Paper assets have three different meanings depending on whether you are discussing business, investments, or fiat currencies. Where business is concerned, paper assets are assets that you can not easily use or change in to cash. These paper assets possess extremely low liquidity, meaning that they are difficult to sell too. The term in this case literally arises from assets that are valuable on paper, or that have a paper only value.
In investments, paper assets mean something entirely different. They refer to assets that are representations of something. Paper assets in investments literally are pieces of paper that define ownership of an asset. Classic examples of investing paper assets prove to be stocks, currencies, bonds, money market accounts, and similar types of investments. For paper assets to have a tangible value, there must be a working financial system in order to back them up and exchange them. In the cases where a financial system collapses, paper assets commonly sharply decline along with it. The majority of Americans have placed an overwhelming percentage of their money in paper assets, and as the Financial Crisis of 2007-2010 showed, this makes them extremely vulnerable to economic calamities.
Paper assets stand apart in contrast to hard assets. Hard assets contain actual value in the nature of the item itself.
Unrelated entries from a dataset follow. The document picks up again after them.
include hpin in
open Classical in
/-- ★ **THE (STEP) ROW AT THE STAGE-13 HOME** [bookkeeping; §1 at every admissible Stage-13 tuple with provisos and every run length, module 18's
`s_N18_rRec₁₃Sep_of_forall_admissible_pin`] — the ₁₃ twin of module 14 §2, for any reading pinned to the admissible reading family.
[cite: Balaban1987RG1, Thm 1 p.259 and (1.18) p.263; Balaban1988RG2Cluster, (2.13) p.14, (2.16)–(2.18) p.16, Lemma 3 (2.38) p.20 and (2.41) p.21; KoteckyPreiss1986, Thm 1 p.492] -/
theorem s_N18_rRec₁₃Sep_readingAdm_of_inductiveStep_pin
    (h : ∀ (F : T4Family) (θ : Stage13Params F N), θ.Provisos₁₃Sep F N → θ.Admissible F N → ∀ k : ℕ,
      ∃ (Op : Type) (_ : NormedAddCommGroup Op) (_ : NormedSpace ℂ Op) (Hist : Type) (_ : NormedAddCommGroup Hist) (_ : NormedSpace ℂ Hist)
        (Mb : ℝ → StepModel (LevelPairing.ofRecordAdm F θ.τ9.M N k (sp F θ) (gauge F θ k) (hg F θ k) (T₀ F θ k) (hT F θ k)).carriers Op Hist)
        (act : ℝ → (j : ℕ) → Op × Hist → TDom 4 (domCount (F.P k) θ.τ9.M j) → ℂ) (γ' C3 ε₁ Rd κ A_A A_B E_A E_B E₁ δ δ' θr θ' cH ω ρ₀ B : ℝ)
        (k₀ : ℕ),
        (∀ b : ℝ, 0 < b → b ≤ γ' → ∀ (X : Node00.W1.Dom (F.P k) θ.τ9.M) (z : Op × Hist),
          (Mb b).Out X.1 z.1 z.2 X =
            locE (TTouch (d := 4) (N := domCount (F.P k) θ.τ9.M X.1)) (fun Z : (tsys 4 (domCount (F.P k) θ.τ9.M X.1)).Dom => Z.1)
              (act b X.1 z) X.2.1) ∧
        0 ≤ C3 ∧ 0 ≤ ε₁ ∧ 0 ≤ κ ∧ κ + 2 * (64 * Real.log 162) + 2 ≤ Rd ∧
        C3 * ε₁ * Real.exp (5 * κ + 1) * K₀ 64 8 * 9 * 64 ≤ 1 ∧
        (∀ b : ℝ, 0 < b → b ≤ γ' → ∀ j, ∀ g ∈ Window γ',
          ∀ (U : (LevelPairing.ofRecordAdm F θ.τ9.M N k (sp F θ) (gauge F θ k) (hg F θ k) (T₀ F θ k) (hT F θ k)).BgB) (q : Op × Hist),
          q ∈ (Mb b).Base j g U →
          ∃ V : Set (Op × Hist), IsOpen V ∧ (Mb b).box j q ⊆ V ∧
            (∀ Z : TDom 4 (domCount (F.P k) θ.τ9.M j), DifferentiableOn ℂ (fun z : Op × Hist => act b j z Z) V) ∧
            (∀ z ∈ V, ∀ Z : TDom 4 (domCount (F.P k) θ.τ9.M j), ‖act b j z Z‖ ≤ C3 * ε₁ * Real.exp (-(Rd * torusTreeLen Z.1)))) ∧
        (∀ b : ℝ, 0 < b → b ≤ γ' → L01 (Mb b)
          ((LevelPairing.ofRecordAdm F θ.τ9.M N k (sp F θ) (gauge F θ k) (hg F θ k) (T₀ F θ k) (hT F θ k)).EA (S F θ k)) (Window γ')) ∧
        (∀ b : ℝ, 0 < b → b ≤ γ' → L02 (Mb b)
          ((LevelPairing.ofRecordAdm F θ.τ9.M N k (sp F θ) (gauge F θ k) (hg F θ k) (T₀ F θ k) (hT F θ k)).EB (S F θ (k + 1)) b)
          (Window γ')) ∧
        (∀ b : ℝ, 0 < b → b ≤ γ' → L03 (Mb b)
          ((LevelPairing.ofRecordAdm F θ.τ9.M N k (sp F θ) (gauge F θ k) (hg F θ k) (T₀ F θ k) (hT F θ k)).EB (S F θ (k + 1)) b)
          (Window γ')) ∧
        (∀ b : ℝ, 0 < b → b ≤ γ' → L07 (Mb b) (Window γ') δ θr) ∧
        (∀ b : ℝ, 0 < b → b ≤ γ' → L08 (Mb b) (Window γ') κ (Real.exp 1 * 9 * 64 * K₀ 64 8 ^ 2 * A_B) δ' θr) ∧
        (∀ b : ℝ, 0 < b → b ≤ γ' → L09aff (Mb b) (Window γ')) ∧ (∀ b : ℝ, 0 < b → b ≤ γ' → L09blind (Mb b) (Window γ')) ∧
        (∀ b : ℝ, 0 < b → b ≤ γ' → L09hom (Mb b) (Window γ')) ∧ (∀ b : ℝ, 0 < b → b ≤ γ' → L09unit (Mb b) (Window γ') κ E₁ cH ω) ∧
        0 < E₁ ∧ 0 ≤ δ + δ' ∧ 0 ≤ θr ∧ θr ≤ θ' ∧ θ' ≤ 1 ∧ 0 ≤ cH ∧ 0 < ω ∧ ρ₀ < 1 ∧
        (δ + δ') * θr ^ k₀ +
            cH * (Real.exp 1 * 9 * 64 * K₀ 64 8 ^ 2 * A_A + Real.exp 1 * 9 * 64 * K₀ 64 8 ^ 2 * A_B) / (1 - ω) ≤ ρ₀ ∧
        0 ≤ B ∧ (∀ k < k₀, Real.exp 1 * 9 * 64 * K₀ 64 8 ^ 2 * A_A + Real.exp 1 * 9 * 64 * K₀ 64 8 ^ 2 * A_B ≤ B * θr ^ k) ∧
        Real.exp 1 * 9 * 64 * K₀ 64 8 ^ 2 * C3 * cH * ε₁ < (θ' - ω) * (1 - ρ₀) ∧
        (∀ m, SpRestr (sp F θ k (m + 1))) ∧
        (∀ m : ℕ,
          (∀ g ∈ Window γ', ∀ j ≤ m, ∀ (X : (domSys (F.P k) θ.τ9.M j).Dom), ∀ φ ∈ sp F θ k j X,
              ‖termC (S F θ k) j X g φ‖ ≤ E_A * Real.exp (-(κ * (domSys (F.P k) θ.τ9.M j).dj X))) →
          (∀ g ∈ Window γ', ∀ j ≤ m, ∀ (X : (domSys (F.P k) θ.τ9.M j).Dom), AnalyticOnNhd ℂ (termC (S F θ k) j X g) (sp F θ k j X)) →
          (S F θ k m).AnalyticH (box γ' m) (sp F θ k (m + 1)) ∧ (S F θ k m).Bound238 (box γ' m) (sp F θ k (m + 1)) A_A Rd) ∧
        0 ≤ A_A ∧ A_A * Real.exp (5 * κ + 1) * K₀ 64 8 * 9 * 64 < 1 ∧ Real.exp 1 * 9 * 64 * K₀ 64 8 ^ 2 * A_A ≤ E_A ∧
        (∀ m, SpRestr (sp F θ (k + 1) (m + 1))) ∧
        (∀ m : ℕ,
          (∀ g ∈ Window γ', ∀ j ≤ m, ∀ (Y : (domSys (F.P (k + 1)) θ.τ9.M j).Dom), ∀ φ ∈ sp F θ (k + 1) j Y,
              ‖termC (S F θ (k + 1)) j Y g φ‖ ≤ E_B * Real.exp (-(κ * (domSys (F.P (k + 1)) θ.τ9.M j).dj Y))) →
          (∀ g ∈ Window γ', ∀ j ≤ m, ∀ (Y : (domSys (F.P (k + 1)) θ.τ9.M j).Dom),
              AnalyticOnNhd ℂ (termC (S F θ (k + 1)) j Y g) (sp F θ (k + 1) j Y)) →
          (S F θ (k + 1) m).AnalyticH (box γ' m) (sp F θ (k + 1) (m + 1)) ∧
            (S F θ (k + 1) m).Bound238 (box γ' m) (sp F θ (k + 1) (m + 1)) A_B Rd) ∧
        0 ≤ A_B ∧ A_B * Real.exp (5 * κ + 1) * K₀ 64 8 * 9 * 64 < 1 ∧ Real.exp 1 * 9 * 64 * K₀ 64 8 ^ 2 * A_B ≤ E_B ∧
        θ.γ ≤ γ' ∧ (li F θ).κ ≤ κ ∧ θ' ≤ (li F θ).θ₅ ∧
        (Real.exp 1 * 9 * 64 * K₀ 64 8 ^ 2 * (C3 * ε₁) / (1 - ρ₀) * (δ + δ') + B) * (θ' - ω) /
            (θ' - (ω + Real.exp 1 * 9 * 64 * K₀ 64 8 ^ 2 * (C3 * ε₁) / (1 - ρ₀) * cH)) ≤ (li F θ).C₅) :
    S_N18 (RRec₁₃Sep 𝔯) :=
  s_N18_rRec₁₃Sep_of_forall_admissible_pin 𝔯 _ hpin fun F θ hP hA k =>
    n18At_u3OfRecord₁₃_readingAdm_of_inductiveStep θ k (S F θ) (sp F θ) (gauge F θ) (hg F θ) (T₀ F θ) (hT F θ) (li F θ) (h F θ hP hA k)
There are many forms of hard assets, but among the most popular are gold, silver, diamonds, oil, platinum, land, and other such physical holdings. While financial collapses can cause a set back for the value of hard assets, these types of assets almost always hold up far better than do paper assets.
Many people are shocked by the fact that the U.S. dollar is also a paper asset, as are all Fiat currencies in the world except for the Swiss Franc. These paper currencies are no longer backed up by the long running gold standard. Instead, they only have value because their respective issuing governments, as well as the underlying currency users, say that they do. The Swiss Franc is a lonely exception. The Swiss constitution requires that for every four paper or electronic currency Swiss Francs in existence, there must be one Swiss Franc worth of gold in the Swiss National Bank vaults. Since the Swiss only value their gold holdings at around $250 per ounce, and gold has been trading between $1,300 and $1,400 per ounce for some time now, the Swiss actually have a greater gold backing to their currency than one hundred percent.